This study is significant as it contributes to the growing corpus of research advocating for the utilization of Bayesian frameworks in the analysis of cross-sectional health data. As stated Bayesian approaches effectively incorporate uncertainty from several sources, including measurement error, missing data, and unobserved heterogeneity [8,7]. The current approach does this by integrating sensitivity and specificity assumptions into a framework for post-prediction correction.

The analysis utilizes simulated data; nonetheless, the framework and assumptions closely resemble DHS survey methodologies and the common tendencies of individuals to misclassify themselves in actual anthropometric assessments [19]. This approach resembles the validation techniques employed in previous Bayesian misclassification studies, such as wherein simulated validation facilitated the development of robust models prior to their application in real-world scenarios [25,26].

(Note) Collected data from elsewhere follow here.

/-- **The inner integral of the crux functional is integrable on `[0, τ]` on the regular event.** [folklore] -/
theorem integrableOn_innerE :
    IntegrableOn (fun s => ∫ x, Hs σ (rhoC r (Φ.flow s z) x) (thetaC r (Φ.flow s z) x) *
      (deriv (fun s' => φ s' x) s + ∑ k, momC r (Φ.flow s z) x k / rhoC r (Φ.flow s z) x * pD k (φ s) x))
      (Set.Icc 0 τ) := by
  set V : ℝ := Real.sqrt (2 * configEnergy z) with hV
  have hV0 : 0 ≤ V := Real.sqrt_nonneg _
  have hKV : ∀ s, Φ.flow s z ∈ KV N V := fun s => flow_mem_KV Φ hR.1 s
  obtain ⟨A, Kφ, hAK⟩ := testFunction_box hφ τ
  obtain ⟨H, hH⟩ := exists_bound_on_KV (G := fun p : Phase N × T3 => HsT σ r c η₁ p.1 p.2) (continuous_HsT₂ hE hη hη₁ hσ hr hc) V
  refine integrableOn_of_twin Φ (XT := ETi σ r c η₁ φ)
    (measurable_ETi_orbit hE hη hη₁ hσ hr hc hφ Φ hR.1)
    (C := H * ((A : ℝ) + ∑ _k : Fin 3, 3 / (Real.pi * r ^ 3) * V * c⁻¹ * (A : ℝ))) (fun s hs x => ?_)
    (fun s hs x => ETi_eq hc (hR.2 s hs) s x)
  obtain ⟨-, hAt, hAk, -⟩ := hAK s hs
  have hH0 : 0 ≤ H := (abs_nonneg _).trans (hH _ (hKV s) x)
  unfold ETi
  rw [abs_mul]
  refine mul_le_mul (hH _ (hKV s) x) ((abs_add_le _ _).trans (add_le_add (hAt x)
    ((Finset.abs_sum_le_sum_abs _ _).trans (Finset.sum_le_sum fun k _ => ?_)))) (abs_nonneg _) hH0
  rw [abs_mul, abs_div, div_eq_mul_inv]
  have h1 : |rhoT r c (Φ.flow s z) x|⁻¹ ≤ c⁻¹ := by
    rw [abs_of_pos (rhoT_pos hc _ _)]; exact inv_anti₀ hc (le_max_right _ _)
  exact mul_le_mul (mul_le_mul (abs_momC_le_box hr (hKV s) x k) h1 (inv_nonneg.2 (abs_nonneg _)) (by positivity))
    (hAk k x) (abs_nonneg _) (by positivity)

end Honest

end L

/-- **Registered sub-goal `ledgerL_honestB`** of stub `stub_ledger` (line `exact-entropy-ledger-three-passivities`):
Honesty of the time integral of the kinetic heat-current pairing on the regular event. [folklore] -/
theorem ledgerL_honestB :
  ∀ {N : ℕ} {σ r c η₁ τ : ℝ}, 0 < r → 0 < c → ∀ {φ : ℝ → T3 → ℝ}, Literature.Analysis.FunctionSpaces.Torus.IsSmoothSpaceTimeOn Set.univ φ → ∀ (Φ : Flow σ N) {z : Phase N}, Regular σ r τ c η₁ Φ z → MeasureTheory.IntegrableOn (fun s => ∫ x, ∑ k : Fin 3, pD k (fun y => φ s y / thetaC r (Φ.flow s z) y) x * qkinC r (Φ.flow s z) x k) (Set.Icc 0 τ) := by
  intro N σ r c η₁ τ hr hc φ hφ Φ z hR
  exact L.integrableOn_innerT₃ hr hc hφ Φ hR

end Summit.AtomisticToContinuum.HydrodynamicLimit.Theorems.LocalSecondLawLedger

end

A significant aspect of the study is its examination of temporal changes through pooled cross- sectional data. Numerous prior studies examine measurement inaccuracy in a single survey wave. This study, conversely, examines the phenomenon longitudinally, enabling users to observe the temporal variations in the effects of misclassification. This tool enables real-time monitoring of SDG targets and indicates if variations in prevalence are genuine or merely due to unresolved misclassification.

The proposed corrective approach can be included into national survey reporting systems to enhance the accuracy of indicators utilized for budgeting, programming, and international reporting. Countries utilizing DHS or MICS surveys might readily incorporate this strategy with minimal additional expense, particularly if they possess existing data from validation studies regarding the occurrence of anthropometric inaccuracies.

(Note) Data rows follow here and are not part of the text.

import Literature.Analysis.FluidPDE.AxisymNoSwirlScaleInvariantBounds
import Literature.Analysis.FluidPDE.ClassicalNSPairingIdentity
import Literature.Analysis.FluidPDE.VorticityCalculus
import Literature.Analysis.FluidPDE.VectorCalculusProofs
import HarnessLib

/-!
# Gallay–Šverák 2015, Lemma 6.4 (conservation of the impulse) is a THEOREM — discharge of the
# named fact `GallaySverak2015.ImpulseConservation`

Analysis/FluidPDE proof file (theorems only: no definitions, no named facts, no `sorry`). It proves
the Literature fact `Literature.Analysis.FluidPDE.GallaySverak2015.ImpulseConservation`
(`AxisymNoSwirlScaleInvariantBounds.lean`; Th. Gallay, V. Šverák, *Remarks on the Cauchy problem
for the axisymmetric Navier–Stokes equations*, Confluentes Math. 7 (2015) 67–92 =
arXiv:1510.01036, **Lemma 6.4**, arXiv p. 19: "For any non-negative solution of (4.1) in `L¹(Ω)`
with finite impulse, we have `∫_Ω r²ω_θ(r,z,t) dr dz = ∫_Ω r²ω₀(r,z) dr dz`, `t ≥ 0`"), in the
tree's rendering for Tao's smooth finite-energy class: along a Tao-class solution
`IsTaoSolutionOn T 1 u₀ u p` from an axisymmetric swirl-free datum with `η₀ = ω_θ/r ≥ 0`,
`η₀ ∈ L¹(ℝ³)`, `r²η₀ ∈ L¹(ℝ³)`, every slice `r²η(t)` is integrable and `∫ r²η(t) dx = ∫ r²η₀ dx`.
Together with `GallaySverak2015.VelocitySupBound` (Prop. 2.6 (2.14)) this is one of the two
hypotheses of the all-time speed cap `speedCap_of_facts` of that file (cell `pub/ns-blowup`,
ladder N1, binder `HeredityAtOne`). WHAT THIS IS NOT: not a statement about Navier–Stokes blow-up
or regularity — a conservation law for smooth finite-energy swirl-free axisymmetric flows.

## The proof (3-D impulse route)

The weighted vorticity moment `∫ r²η dx` is the axial component of the hydrodynamic impulse
`∫ (x × ω)_z dx = ∫ ⟪curl u, J⟫ dx`, `Jx = (−x₁, x₀, 0)` (`curl u = η J`, `|Jx|² = r²`). With the
tree's cut-off `χ_R = cutoff R` and the compactly supported, divergence-free test field
`ψ_R := curl (χ_R J)`:

* `∫ χ_R r²η(t) dx = ∫ ⟪curl u(t), χ_R J⟫ = ∫ ⟪u(t), ψ_R⟫` (integration by parts for the curl,
  `integral_inner_curl_eq_integral_inner_curl`);
* `ψ_R(x) = ψ_1(x/R)` (scaling), so `‖Dψ_R‖ ≤ B₁/R`, `‖Δψ_R‖ ≤ B₂/R²`, and `ψ_R`, `Δψ_R` vanish
  off the ball of radius `2R` (volume `8R³ |B(0,1)|`);
* the classical momentum equation tested against `ψ_R`
  (`IsClassicalNSSolutionOn.integral_inner_sub_eq_pressure`: the pressure pairs with
  `div ψ_R = div curl = 0`, the force is `0`) gives
  `∫ ⟪u(t), ψ_R⟫ − ∫ ⟪u(0), ψ_R⟫ = ∫₀ᵗ ∫ (⟪u, (u·∇)ψ_R⟫ + ν⟪u, Δψ_R⟫)`, and the slice estimate
  `|∫ (⟪v, (v·∇)ψ_R⟫ + ν⟪v, Δψ_R⟫)| ≤ K/√R` for `∫‖v‖² ≤ E` (pointwise
  `‖v‖𝟙_B ≤ (λ𝟙_B + λ⁻¹‖v‖²)/2`, `λ = (R√R)⁻¹`) — only the ENERGY of the solution enters;
* `∫ χ_R r²η₀ → ∫ r²η₀` (dominated convergence, `tendsto_integral_cutoff_mul`), hence
  `∫ χ_R r²η(t) → ∫ r²η₀`; since `η(t) ≥ 0` (maximum principle / sign persistence for `ω_θ/r`,
  `IsTaoSolutionOn.angVortQuot_nonneg_of_datum`), Fatou's lemma gives `r²η(t) ∈ L¹`, and dominated
  convergence identifies `∫ r²η(t)` with the limit `∫ r²η₀`.

The printed proof works with the `ω_θ`-equation (4.1) on the half-plane `Ω` and weight cut-offs;
the route above is the classical conservation of the impulse `½∫ x × ω` (e.g. Majda–Bertozzi 2002,
§1.7, Prop. 1.12) localised with `χ_R`, which needs no decay of the vorticity.

## Main result

* `GallaySverak2015.ImpulseConservation_holds : GallaySverak2015.ImpulseConservation`.

## Mathlib / tree search

`lean search 'ImpulseConservation_holds'`: none (2026-08-26). Used from the tree: `cutoff`,
`tsupport_cutoff_subset`, `tendsto_integral_cutoff_mul`, `laplacian_comp_smul`
(`WholeSpaceIBP`, `MildSolutionProofs`); `curl_eq_curlCLM`, `contDiff_curl`,
`hasCompactSupport_curl`, `curl_eq_zero_of_notMem_tsupport`,
`integral_inner_curl_eq_integral_inner_curl` (`TaoEnstrophyLocalisation`, `VorticityCalculus`);
`divergence_curl_eq_zero_holds` (`VectorCalculusProofs`);
`IsClassicalNSSolutionOn.integral_inner_sub_eq_pressure` (`ClassicalNSPairingIdentity`);
`rotGen`, `rotGenL`, `inner_rotGen_self_eq`, `cylRadius_sq`, `curl_eq_hadamardQuotFst_smul_rotGen`,
`angVortQuot_eq_hadamardQuotFst_curl`, `contDiff_angVortQuot`, `continuous_cylRadius`;
`IsTaoSolutionOn.isAxisymmetric`, `.hasNoSwirl`, `.angVortQuot_nonneg_of_datum`,
`.integrable_norm_sq`, `lintegral_enorm_sq_eq_lintegral_iteratedFDeriv_zero`. Mathlib:
`fderiv_comp_smul`, `Measure.addHaar_closedBall`, `lintegral_liminf_le` (Fatou),
`ofReal_integral_eq_lintegral_ofReal`, `hasFiniteIntegral_iff_ofReal`, `tendsto_nhds_unique`.

## References

* Th. Gallay, V. Šverák, *Remarks on the Cauchy problem for the axisymmetric Navier–Stokes
  equations*, Confluentes Math. 7 (2015) 67–92 = arXiv:1510.01036: Lemma 6.4 (arXiv p. 19),
  (1.9) (p. 3). [GallaySverak2016]
* A. J. Majda, A. L. Bertozzi, *Vorticity and Incompressible Flow*, CUP 2002, §1.7
  (conserved quantities: the impulse `½∫ x × ω`). [MajdaBertozziCUP2002]
-/

noncomputable section

open MeasureTheory Set Function Filter Topology InnerProductSpace Metric
open scoped RealInnerProductSpace ENNReal NNReal Laplacian ContDiff Interval

namespace Literature.Analysis.FluidPDE

/-! ### The impulse test fields `curl (χ_R J)` -/

section TestField

/-- The vector potential `x ↦ χ_R(x) · Jx` (`Jx = (-x₁, x₀, 0)`) is smooth. [folklore] -/
private theorem contDiff_cutoff_smul_rotGen {n : ℕ∞} (R : ℝ) :
    ContDiff ℝ n (fun x : EuclideanSpace ℝ (Fin 3) => cutoff R x • rotGen x) :=
  (contDiff_cutoff R).smul rotGenL.contDiff

/-- The vector potential `χ_R J` has compact support (`R > 0`). [folklore] -/
private theorem hasCompactSupport_cutoff_smul_rotGen {R : ℝ} (hR : 0 < R) :
    HasCompactSupport (fun x : EuclideanSpace ℝ (Fin 3) => cutoff R x • rotGen x) :=
  (hasCompactSupport_cutoff hR).smul_right

/-- The vector potential `χ_R J` is supported in the closed ball of radius `2R`. [folklore] -/
private theorem tsupport_cutoff_smul_rotGen_subset {R : ℝ} (hR : 0 < R) :
    tsupport (fun x : EuclideanSpace ℝ (Fin 3) => cutoff R x • rotGen x) ⊆ closedBall 0 (2 * R) :=
  (tsupport_smul_subset_left _ _).trans (tsupport_cutoff_subset hR)

/-- Scaling of the potential: `χ_R(x) Jx = R · (χ_1 J)(x / R)`. [folklore] -/
private theorem cutoff_smul_rotGen_eq_scale {R : ℝ} (hR : 0 < R) :
    (fun x : EuclideanSpace ℝ (Fin 3) => cutoff R x • rotGen x) =
      fun x => R • (fun y : EuclideanSpace ℝ (Fin 3) => cutoff 1 y • rotGen y) (R⁻¹ • x) := by
  funext x
  have h1 : cutoff 1 (R⁻¹ • x) = cutoff R x := by simp [cutoff_apply]
  simp only [h1, rotGen_smul, smul_smul]
  congr 1
  field_simp

/-- Scaling of the Jacobian of the potential: `D(χ_R J)(x) = D(χ_1 J)(x / R)`. [folklore] -/
private theorem fderiv_cutoff_smul_rotGen_eq {R : ℝ} (hR : 0 < R) (x : EuclideanSpace ℝ (Fin 3)) :
    fderiv ℝ (fun x : EuclideanSpace ℝ (Fin 3) => cutoff R x • rotGen x) x =
      fderiv ℝ (fun y : EuclideanSpace ℝ (Fin 3) => cutoff 1 y • rotGen y) (R⁻¹ • x) := by
  rw [cutoff_smul_rotGen_eq_scale hR]
  have hd : DifferentiableAt ℝ
      (fun x => (fun y : EuclideanSpace ℝ (Fin 3) => cutoff 1 y • rotGen y) (R⁻¹ • x)) x :=
    (((contDiff_cutoff_smul_rotGen (n := 1) 1).differentiable one_ne_zero).comp
      (differentiable_id.const_smul R⁻¹)).differentiableAt
  rw [fderiv_fun_const_smul hd,
    fderiv_comp_smul (f := fun y : EuclideanSpace ℝ (Fin 3) => cutoff 1 y • rotGen y) R⁻¹, smul_smul,
    mul_inv_cancel₀ hR.ne', one_smul]

/-- **Scaling of the test field**: `curl (χ_R J)(x) = curl (χ_1 J)(x / R)`. [folklore] -/
private theorem curl_cutoff_smul_rotGen_eq {R : ℝ} (hR : 0 < R) (x : EuclideanSpace ℝ (Fin 3)) :
    curl (fun x : EuclideanSpace ℝ (Fin 3) => cutoff R x • rotGen x) x =
      curl (fun y : EuclideanSpace ℝ (Fin 3) => cutoff 1 y • rotGen y) (R⁻¹ • x) := by
  rw [curl_eq_curlCLM, curl_eq_curlCLM, fderiv_cutoff_smul_rotGen_eq hR]

/-- The test field `curl (χ_R J)` is smooth. [folklore] -/
private theorem contDiff_curl_cutoff_smul_rotGen (n : ℕ) (R : ℝ) :
    ContDiff ℝ n (curl fun x : EuclideanSpace ℝ (Fin 3) => cutoff R x • rotGen x) :=
  contDiff_curl (n := n) (by exact_mod_cast contDiff_cutoff_smul_rotGen (n := (n + 1 : ℕ)) R)

/-- The test field `curl (χ_R J)` has compact support (`R > 0`). [folklore] -/
private theorem hasCompactSupport_curl_cutoff_smul_rotGen {R : ℝ} (hR : 0 < R) :
    HasCompactSupport (curl fun x : EuclideanSpace ℝ (Fin 3) => cutoff R x • rotGen x) :=
  hasCompactSupport_curl (hasCompactSupport_cutoff_smul_rotGen hR)

/-- The test field `curl (χ_R J)` is supported in the closed ball of radius `2R`. [folklore] -/
private theorem tsupport_curl_cutoff_smul_rotGen_subset {R : ℝ} (hR : 0 < R) :
    tsupport (curl fun x : EuclideanSpace ℝ (Fin 3) => cutoff R x • rotGen x) ⊆
      closedBall 0 (2 * R) := by
  refine (closure_minimal (fun x hx => ?_) (isClosed_tsupport _)).trans
    (tsupport_cutoff_smul_rotGen_subset hR)
  by_contra hx'
  exact hx (curl_eq_zero_of_notMem_tsupport hx')

/-- The test field `curl (χ_R J)` is divergence free (`div curl = 0`). [folklore] -/
private theorem divergence_curl_cutoff_smul_rotGen (R : ℝ) (x : EuclideanSpace ℝ (Fin 3)) :
    VectorCalculus.divergence (curl fun x : EuclideanSpace ℝ (Fin 3) => cutoff R x • rotGen x) x = 0 :=
  divergence_curl_eq_zero_holds _ (contDiff_cutoff_smul_rotGen (n := 2) R) x

/-- **Uniform bounds for the scaled test fields**: there are `B₁, B₂ ≥ 0` with
`‖D(curl (χ_R J))(x)‖ ≤ B₁ / R` and `‖Δ(curl (χ_R J))(x)‖ ≤ B₂ / R²` for all `R > 0` and all `x`
(scaling from the fixed profile `curl (χ_1 J) ∈ C_c^∞`). [folklore] -/
private theorem exists_bounds_curl_cutoff_smul_rotGen :
    ∃ B₁ B₂ : ℝ, 0 ≤ B₁ ∧ 0 ≤ B₂ ∧ ∀ R : ℝ, 0 < R → ∀ x : EuclideanSpace ℝ (Fin 3),
      ‖fderiv ℝ (curl fun x : EuclideanSpace ℝ (Fin 3) => cutoff R x • rotGen x) x‖ ≤ B₁ / R ∧
        ‖Δ (curl fun x : EuclideanSpace ℝ (Fin 3) => cutoff R x • rotGen x) x‖ ≤ B₂ / R ^ 2 := by
  set ψ₁ : EuclideanSpace ℝ (Fin 3) → EuclideanSpace ℝ (Fin 3) :=
    curl fun y : EuclideanSpace ℝ (Fin 3) => cutoff 1 y • rotGen y with hψ₁
  have hψ2 : ContDiff ℝ 2 ψ₁ := contDiff_curl_cutoff_smul_rotGen 2 1
  have hψ1 : ContDiff ℝ 1 ψ₁ := hψ2.of_le one_le_two
  have hψc : HasCompactSupport ψ₁ := hasCompactSupport_curl_cutoff_smul_rotGen one_pos
  obtain ⟨B₁, hB₁⟩ := (hψ1.continuous_fderiv one_ne_zero).bounded_above_of_compact_support
    (hψc.fderiv (𝕜 := ℝ))
  have hΔc : HasCompactSupport (Δ ψ₁) :=
    HasCompactSupport.intro hψc fun x hx => laplacian_eq_zero_of_notMem_tsupport hx
  obtain ⟨B₂, hB₂⟩ := (continuous_laplacian hψ2).bounded_above_of_compact_support hΔc
  have hB₁0 : 0 ≤ B₁ := (norm_nonneg _).trans (hB₁ 0)
  have hB₂0 : 0 ≤ B₂ := (norm_nonneg _).trans (hB₂ 0)
  refine ⟨B₁, B₂, hB₁0, hB₂0, fun R hR x => ?_⟩
  have hfun : (curl fun x : EuclideanSpace ℝ (Fin 3) => cutoff R x • rotGen x) =
      fun x => ψ₁ (R⁻¹ • x) := funext fun x => curl_cutoff_smul_rotGen_eq hR x
  have hRinv : 0 ≤ R⁻¹ := inv_nonneg.2 hR.le
  rw [hfun]
  constructor
  · rw [fderiv_comp_smul R⁻¹, norm_smul, Real.norm_of_nonneg hRinv, div_eq_inv_mul]
    exact mul_le_mul_of_nonneg_left (hB₁ _) hRinv
  · rw [laplacian_comp_smul hψ2 R⁻¹ x, norm_smul, norm_pow, Real.norm_of_nonneg hRinv, inv_pow,
      div_eq_inv_mul]
    exact mul_le_mul_of_nonneg_left (hB₂ _) (by positivity)

end TestField

/-! ### The truncated impulse as a pairing of the velocity with the test field -/

section Pairing

/-- **Moving the curl onto the weight**: `∫ χ_R ⟪curl v, J⟫ = ∫ ⟪v, curl (χ_R J)⟫` for `v ∈ C¹`
(the tree's integration by parts for the curl, `integral_inner_curl_eq_integral_inner_curl`).
[folklore] -/
private theorem integral_cutoff_mul_inner_curl_rotGen
    {v : EuclideanSpace ℝ (Fin 3) → EuclideanSpace ℝ (Fin 3)} (hv : ContDiff ℝ 1 v)
    {R : ℝ} (hR : 0 < R) :
    ∫ x, cutoff R x * ⟪curl v x, rotGen x⟫ =
      ∫ x, ⟪v x, curl (fun y : EuclideanSpace ℝ (Fin 3) => cutoff R y • rotGen y) x⟫ := by
  rw [← integral_inner_curl_eq_integral_inner_curl hv (contDiff_cutoff_smul_rotGen (n := 1) R)
    (hasCompactSupport_cutoff_smul_rotGen hR)]
  exact integral_congr_ae (Eventually.of_forall fun x => by
    simp only [real_inner_smul_right])

/-- **The vorticity moment is the impulse density**: for an axisymmetric swirl-free `v ∈ C³`,
`⟪curl v x, Jx⟫ = r(x)² · (ω_θ/r)(x)` (`curl v = (ω_θ/r) J`, `|J x|² = r²`).
[cite: GallaySverak2016, §1 (1.3) and (1.9) (arXiv pp. 2–3)] -/
private theorem inner_curl_rotGen_eq_cylRadius_sq_mul_angVortQuot
    {v : EuclideanSpace ℝ (Fin 3) → EuclideanSpace ℝ (Fin 3)} (hax : IsAxisymmetric v)
    (hsw : HasNoSwirl v) (hv : ContDiff ℝ 3 v) (x : EuclideanSpace ℝ (Fin 3)) :
    ⟪curl v x, rotGen x⟫ = cylRadius x ^ 2 * angVortQuot v x := by
  have hv2 : ContDiff ℝ 2 v := hv.of_le (by norm_num)
  rw [curl_eq_hadamardQuotFst_smul_rotGen hax hsw hv2 x,
    ← angVortQuot_eq_hadamardQuotFst_curl hax hsw hv, real_inner_smul_left, inner_rotGen_self_eq,
    cylRadius_sq, mul_comm]

/-- **The truncated impulse of a smooth axisymmetric swirl-free field as a velocity pairing**:
`∫ χ_R r² (ω_θ/r) dx = ∫ ⟪v, curl (χ_R J)⟫`. [folklore] -/
private theorem integral_cutoff_mul_impulse_eq_inner
    {v : EuclideanSpace ℝ (Fin 3) → EuclideanSpace ℝ (Fin 3)} (hax : IsAxisymmetric v)
    (hsw : HasNoSwirl v) (hv : ContDiff ℝ 3 v) {R : ℝ} (hR : 0 < R) :
    ∫ x, cutoff R x * (cylRadius x ^ 2 * angVortQuot v x) =
      ∫ x, ⟪v x, curl (fun y : EuclideanSpace ℝ (Fin 3) => cutoff R y • rotGen y) x⟫ := by
  rw [← integral_cutoff_mul_inner_curl_rotGen (hv.of_le (by norm_num)) hR]
  exact integral_congr_ae (Eventually.of_forall fun x => by
    simp only [inner_curl_rotGen_eq_cylRadius_sq_mul_angVortQuot hax hsw hv x])

end Pairing

/-! ### The transport and viscous pairings against `curl (χ_R J)` are `O(R^{-1/2})` -/

section SliceBound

This study is distinctive since it integrates pooled DHS-style data, rectifies misclassification, and employs a Bayesian framework to model prevalence across time. The enhanced performance indicators indicate its utility in monitoring public health and enhancing data quality in national surveillance systems.

Sensitivity Analysis Results: Impact of Varying Se and Sp

Table 1 presents the corrected stunting prevalence estimates for the simulated 2022 survey under the baseline misclassification parameters ( Se = 0 .85 , Sp = 0 .95) and five alternative scenarios. The uncorrected (naive) prevalence for the same simulated dataset was 26 .5%.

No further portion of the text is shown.